WHAT THE EXERCISE ASKS
Copying each record below exactly is the whole task.

SOURCE INFORMATION

import Summits.BirchSwinnertonDyer.BirchSwinnertonDyer.Theorems.Rank2ObservatoryCubicFieldR35733
import Summits.BirchSwinnertonDyer.BirchSwinnertonDyer.Theorems.Rank2Observatory2DescLinGens
import HarnessLib

/-!
# BirchSwinnertonDyer — rank ≥ 2 observatory: prime elements of the cubic field of `-114 + 165 * X - 25 * X ^ 2 + X ^ 3` (generator addendum `R35733 R3a`)

HONEST FRAMING: per-curve certified theorems and census instruments; no claim on BSD in rank ≥ 2.

Per-FIELD addendum of the KERNEL-2DESC instrument (design `b2b-bsdr2-cert-3/KERNEL-2DESC.md` §9d; rank-3 port
`b2b-bsdr2-cert-2/kernel-2desc3/README.md`) for the cubic
field `K = ℚ(α)`, `α` a root of `-114 + 165 * X - 25 * X ^ 2 + X ^ 3` (`Δ = 35733`, `𝓞_K` a PID; file `Rank2ObservatoryCubicFieldR35733`):
for 1 elements `e = c₀ + c₁α + c₂α² = lin aeval_α c₀ c₁ c₂` it certifies the norm (`MonicCubic.normForm`,
`norm_lin_eq`) and primality (norm `±p`, or norm `±p^f` with the residue certificate of `lin_prime_of_pow`);
(totally real field: the signs at the three real places are certified inline per curve). These elements generate the primes
dividing `F′(θ)` for the RANK-3 census curves with this `2`-division field, `N < 5·10⁵` (data: kit job `j131165` + second
implementation `scripts/identities_r3r.py`); the per-curve files `Rank2Observatory<label>TwoDescRankThree.lean`
reference them by name (`e_<c₀>_<c₁>_<c₂>_norm|prime`, `m` = minus). Generated by
`scripts/gen_addendum_r3.py` (cert-3 `gen_addendum4.py` v4, rank-3 port). Sorry-free; axioms `propext`, `Classical.choice`, `Quot.sound`.
[cite: Marcus2018, Ch. 3, Thm. 22] [cite: Cassels1991LecturesEllipticCurves, §15]
-/

-- single-conjunct summit: `Summit.BirchSwinnertonDyer.BirchSwinnertonDyer.…` repeats the name by design
set_option linter.dupNamespace false

noncomputable section

open scoped NumberField

open Literature.NumberTheory.NumberFields Polynomial NumberField

namespace Summit.BirchSwinnertonDyer.BirchSwinnertonDyer.Rank2Observatory.TwoDescCubic.FieldR35733

/-- `N(-13 + α) = -3` (a prime above `3`, residue degree `1`; first met at `107199f1`). [folklore] -/
theorem e_m13_1_0_norm : Algebra.norm ℚ ((lin aeval_α (-13) 1 0 : 𝓞 (CubicField (-25) 165 (-114))) : (CubicField (-25) 165 (-114))) = ((-3 : ℤ) : ℚ) :=
  norm_lin_eq irreducible aeval_α finrank_eq (-13) 1 0 (by norm_num [MonicCubic.normForm])

/-- `-13 + α` is prime (norm `±3`). [cite: Marcus2018, Ch. 3, Thm. 22] -/
theorem e_m13_1_0_prime : Prime (lin aeval_α (-13) 1 0 : 𝓞 (CubicField (-25) 165 (-114))) :=
  lin_prime_of_prime irreducible aeval_α finrank_eq (-13) 1 0 (n := -3)
    (by norm_num [MonicCubic.normForm]) (by norm_num)

end Summit.BirchSwinnertonDyer.BirchSwinnertonDyer.Rank2Observatory.TwoDescCubic.FieldR35733

end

SOLUTION
import Summits.BirchSwinnertonDyer.BirchSwinnertonDyer.Theorems.Rank2ObservatoryCubicFieldR35733
import Summits.BirchSwinnertonDyer.BirchSwinnertonDyer.Theorems.Rank2Observatory2DescLinGens
import HarnessLib

/-!
# BirchSwinnertonDyer — rank ≥ 2 observatory: prime elements of the cubic field of `-114 + 165 * X - 25 * X ^ 2 + X ^ 3` (generator addendum `R35733 R3a`)

HONEST FRAMING: per-curve certified theorems and census instruments; no claim on BSD in rank ≥ 2.

Per-FIELD addendum of the KERNEL-2DESC instrument (design `b2b-bsdr2-cert-3/KERNEL-2DESC.md` §9d; rank-3 port
`b2b-bsdr2-cert-2/kernel-2desc3/README.md`) for the cubic
field `K = ℚ(α)`, `α` a root of `-114 + 165 * X - 25 * X ^ 2 + X ^ 3` (`Δ = 35733`, `𝓞_K` a PID; file `Rank2ObservatoryCubicFieldR35733`):
for 1 elements `e = c₀ + c₁α + c₂α² = lin aeval_α c₀ c₁ c₂` it certifies the norm (`MonicCubic.normForm`,
`norm_lin_eq`) and primality (norm `±p`, or norm `±p^f` with the residue certificate of `lin_prime_of_pow`);
(totally real field: the signs at the three real places are certified inline per curve). These elements generate the primes
dividing `F′(θ)` for the RANK-3 census curves with this `2`-division field, `N < 5·10⁵` (data: kit job `j131165` + second
implementation `scripts/identities_r3r.py`); the per-curve files `Rank2Observatory<label>TwoDescRankThree.lean`
reference them by name (`e_<c₀>_<c₁>_<c₂>_norm|prime`, `m` = minus). Generated by
`scripts/gen_addendum_r3.py` (cert-3 `gen_addendum4.py` v4, rank-3 port). Sorry-free; axioms `propext`, `Classical.choice`, `Quot.sound`.
[cite: Marcus2018, Ch. 3, Thm. 22] [cite: Cassels1991LecturesEllipticCurves, §15]
-/

-- single-conjunct summit: `Summit.BirchSwinnertonDyer.BirchSwinnertonDyer.…` repeats the name by design
set_option linter.dupNamespace false

noncomputable section

open scoped NumberField

open Literature.NumberTheory.NumberFields Polynomial NumberField

namespace Summit.BirchSwinnertonDyer.BirchSwinnertonDyer.Rank2Observatory.TwoDescCubic.FieldR35733

/-- `N(-13 + α) = -3` (a prime above `3`, residue degree `1`; first met at `107199f1`). [folklore] -/
theorem e_m13_1_0_norm : Algebra.norm ℚ ((lin aeval_α (-13) 1 0 : 𝓞 (CubicField (-25) 165 (-114))) : (CubicField (-25) 165 (-114))) = ((-3 : ℤ) : ℚ) :=
  norm_lin_eq irreducible aeval_α finrank_eq (-13) 1 0 (by norm_num [MonicCubic.normForm])

/-- `-13 + α` is prime (norm `±3`). [cite: Marcus2018, Ch. 3, Thm. 22] -/
theorem e_m13_1_0_prime : Prime (lin aeval_α (-13) 1 0 : 𝓞 (CubicField (-25) 165 (-114))) :=
  lin_prime_of_prime irreducible aeval_α finrank_eq (-13) 1 0 (n := -3)
    (by norm_num [MonicCubic.normForm]) (by norm_num)

end Summit.BirchSwinnertonDyer.BirchSwinnertonDyer.Rank2Observatory.TwoDescCubic.FieldR35733

end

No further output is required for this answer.